Domingo, 08 de março de 2026
Por Redação do Jornal O Sul | 7 de março de 2026
A Rússia está fornecendo ao Irã informações sobre alvos americanos no Oriente Médio para Teerã realizar seus ataques retaliatórios, à medida que os Estados Unidos ampliam sua ofensiva contra a República Islâmica e a guerra escala na região. A informação, revelada pelo jornal americano Washington Post na sexta-feira, indica que outro grande adversário dos EUA está participando — mesmo que indiretamente — da guerra.
Horas depois do início dos ataques contra o Irã, no dia 28, a Chancelaria russa condenou o conflito e o classificou como “ato de agressão armada pré-planejado e não provocado” contra um Estado soberano. Um dia depois, chamou a morte do aiatolá Ali Khamenei de “assassinato cínico”.
Desde o início da guerra, a Rússia tem repassado ao Irã a localização de ativos militares dos EUA, incluindo navios de guerra e aeronaves, segundo o Post, que citou três autoridades, que falaram sob condição de anonimato, familiarizadas com o plano.
“Parece ser um esforço bastante abrangente”, afirmou uma das fontes, acrescentado que a própria capacidade das Forças Armadas iranianas de localizar os alvos americanas foi prejudicada em menos de uma semana de combates.
No último domingo, seis soldados americanos foram mortos e vários outros ficaram feridos em um ataque de drones iranianos contra uma base dos EUA no Kuwait. Após os ataques iniciais, o Irã retaliou, disparando milhares de drones e centenas de mísseis contra posições militares americanas, inclusive embaixadas.
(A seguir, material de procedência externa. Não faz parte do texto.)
import Summits.Ventures.LatticeQCDFlow.Scoring.U1TorusTopologicalSusceptibilityTwelfth
import Literature.Analysis.FunctionSpaces.BesselIIntegralSeries
import HarnessLib

/-!
# The finite-volume law of the topological susceptibility of 2-d `U(1)`: `χ_t(L, β) → ⟨θ²⟩_β/(4π²)` exponentially fast

HONEST FRAMING: exact (Metropolis-corrected) sampling algorithms for lattice gauge theory;
figures of merit are autocorrelation/cost numbers at stated couplings and volumes; no
continuum-physics claim.

Venture `LatticeQCDFlow` (cell pub-lqcd), sub-topic `Scoring`; FANOUT row 5 (`s0-sun-a`), GEN-14.
NEW WORK of the cell (placement rule).  `Scoring/U1TorusTopologicalSusceptibilityTwelfth.lean`:
`χ_t(L, β) = 1/12 + (1/(4π²))·Σ_n[2 I_{|n|}^{V−1} κ_n − (V−1) I_{|n|}^{V−2} σ_n²]/Σ_n I_{|n|}^V`, `V = L²`.
The `n = 0` terms dominate: `σ_0 = Σ_m (−1)^m I_{|m|}/m = 0` by antisymmetry, the denominator is
`I₀^V (1 + O(t^{V−1}))` and every `n ≠ 0` term carries a factor `I_{|n|}^{V−2} ≤ I₁^{V−2}`
(`t = I₁(β)/I₀(β) < 1`).  Hence, for `β > 0` and every `L ≥ 2`:

* `sigmaSeries_zero` — `σ_0(β) = 0`;
* **`abs_u1TopSusceptibility_sub_le`** —
  `|χ_t(L, β) − χ_∞(β)| ≤ (V + 3) e^{3β} t^{V−3} / (4π²)`,
  `χ_∞(β) = 1/12 + κ_0(β)/(2π² I₀(β))`, `κ_0(β) = Σ_{m≠0} (−1)^m I_{|m|}(β)/m²`;
* **`chiInf_eq_single_plaquette`** — `χ_∞(β) = ⟨θ²⟩_β/(4π²)`,
  `⟨θ²⟩_β = ∫_{−π}^{π} θ² e^{β cos θ} dθ / (2π I₀(β))`: the infinite-volume susceptibility is the second
  moment of ONE plaquette angle in units of `2π` (independent plaquettes), by `cosMoment_eq_tsum` at
  `n = 0`;
* **`tendsto_u1TopSusceptibility`** — `χ_t(L+2, β) → χ_∞(β)` as `L → ∞`.

Elementary given the parents (`Σ_m I_{|m|}(β) = e^β`, `I_n ≤ I₁ ≤ I₀` for `n ≥ 1`); nothing is cited.
-/

noncomputable section

open MeasureTheory Set Real Filter Topology Finset
open scoped ENNReal
open Literature.Analysis.FunctionSpaces
open Literature.MathematicalPhysics.QuantumFieldTheory
open Literature.MathematicalPhysics.QuantumLattice (u1Rep)
open Summit.Ventures.LatticeQCDFlow.Theory2.Lattice (topCharge)

namespace Summit.Ventures.LatticeQCDFlow.Scoring

variable (β : ℝ)

/-! ### 1. `σ_0 = 0` and the bound on the `n ≠ 0` terms -/

/-- **`σ_0(β) = Σ_m (−1)^m I_{|m|}(β)/m = 0`** (the summand is odd in `m`). -/
theorem sigmaSeries_zero :
    ∑' m : ℤ, besselI m.natAbs β * ((-1 : ℝ) ^ ((0 : ℤ) + m) / (((0 : ℤ) + m : ℤ) : ℝ)) = 0 := by
  set f : ℤ → ℝ := fun m => besselI m.natAbs β * ((-1 : ℝ) ^ ((0 : ℤ) + m) / (((0 : ℤ) + m : ℤ) : ℝ))
    with hf
  have hodd : ∀ m, f (-m) = -f m := fun m => by
    simp only [hf, zero_add, Int.natAbs_neg, Int.cast_neg]
    rcases Int.even_or_odd m with h | h
    · rw [h.neg.neg_one_zpow, h.neg_one_zpow]; ring
    · rw [h.neg.neg_one_zpow, h.neg_one_zpow]; ring
  have h1 : ∑' m, f m = ∑' m, f (-m) := ((Equiv.neg ℤ).tsum_eq f).symm
  have h2 : ∑' m, f (-m) = -∑' m, f m := by
    rw [← tsum_neg]; exact tsum_congr fun m => hodd m
  have h3 : ∑' m, f m = 0 := by linarith
  exact h3

/-- `I_{|n|}(β) ≤ I₁(β)` for `n ≠ 0`, `β > 0`. -/
theorem besselI_natAbs_le_one {β : ℝ} (hβ : 0 < β) {n : ℤ} (hn : n ≠ 0) :
    besselI n.natAbs β ≤ besselI 1 β :=
  besselI_antitone hβ.le (by omega)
Segundo analistas, o compartilhamento de informações entre Moscou e Teerã justifica o padrão de ataques retaliatórios do Irã contra as forças americanas, incluindo infraestrutura de comando e controle, radares e estruturas temporárias, como aconteceu no Kuwait. A estação da CIA na embaixada dos EUA, em Riad, capital da Arábia Saudita, também foi alvo de ataques nos últimos dias.
“O regime iraniano está sendo completamente esmagado. Sua capacidade de retaliação com mísseis balísticos está diminuindo a cada dia, sua Marinha está sendo dizimada, sua capacidade produtiva está sendo demolida e seus aliados mal oferecem resistência”, disse Anna Kelly, porta-voz da Casa Branca, sem comentar sobre qualquer ajuda russa ao Irã.
Questionado esta semana sobre sua mensagem para a Rússia e a China, que estão entre os apoiadores mais poderosos do Irã, o secretário de Defesa dos EUA, Pete Hegseth, disse que não tinha nenhuma e que “eles não são realmente um fator aqui”.
Ao Post, Nicole Grajewski, que estuda a cooperação do Irã com a Rússia no Centro Belfer da Escola Kennedy de Harvard, afirmou que houve um alto nível de “sofisticação” nos ataques retaliatórios iranianos, tanto em relação aos alvos escolhidos por Teerã quanto à sua capacidade, em alguns casos, de sobrepujar as defesas dos EUA e de seus aliados.
“Eles estão conseguindo ultrapassar as defesas aéreas”, disse ela, observando que a qualidade dos ataques do Irã parecia ter melhorado até mesmo em comparação com a guerra de 12 dias com Israel, em junho do ano passado.
A assistência da Rússia reorganiza a forma como vários países têm se envolvido em guerras desde a invasão russa na Ucrânia em 2022. Ao longo desse conflito, adversários dos EUA, incluindo Irã, China e Coreia do Norte, forneceram à Rússia ajuda militar direta ou apoio material para a vasta indústria de defesa de Moscou.
O Irã tem sido um dos principais apoiadores da Rússia durante a guerra na Ucrânia, compartilhando a tecnologia para produzir drones de ataque unidirecionais baratos, que foram repetidamente usados para sobrecarregar as defesas aéreas de Kiev e esgotar os estoques ocidentais de interceptores doados para proteger as cidades ucranianas.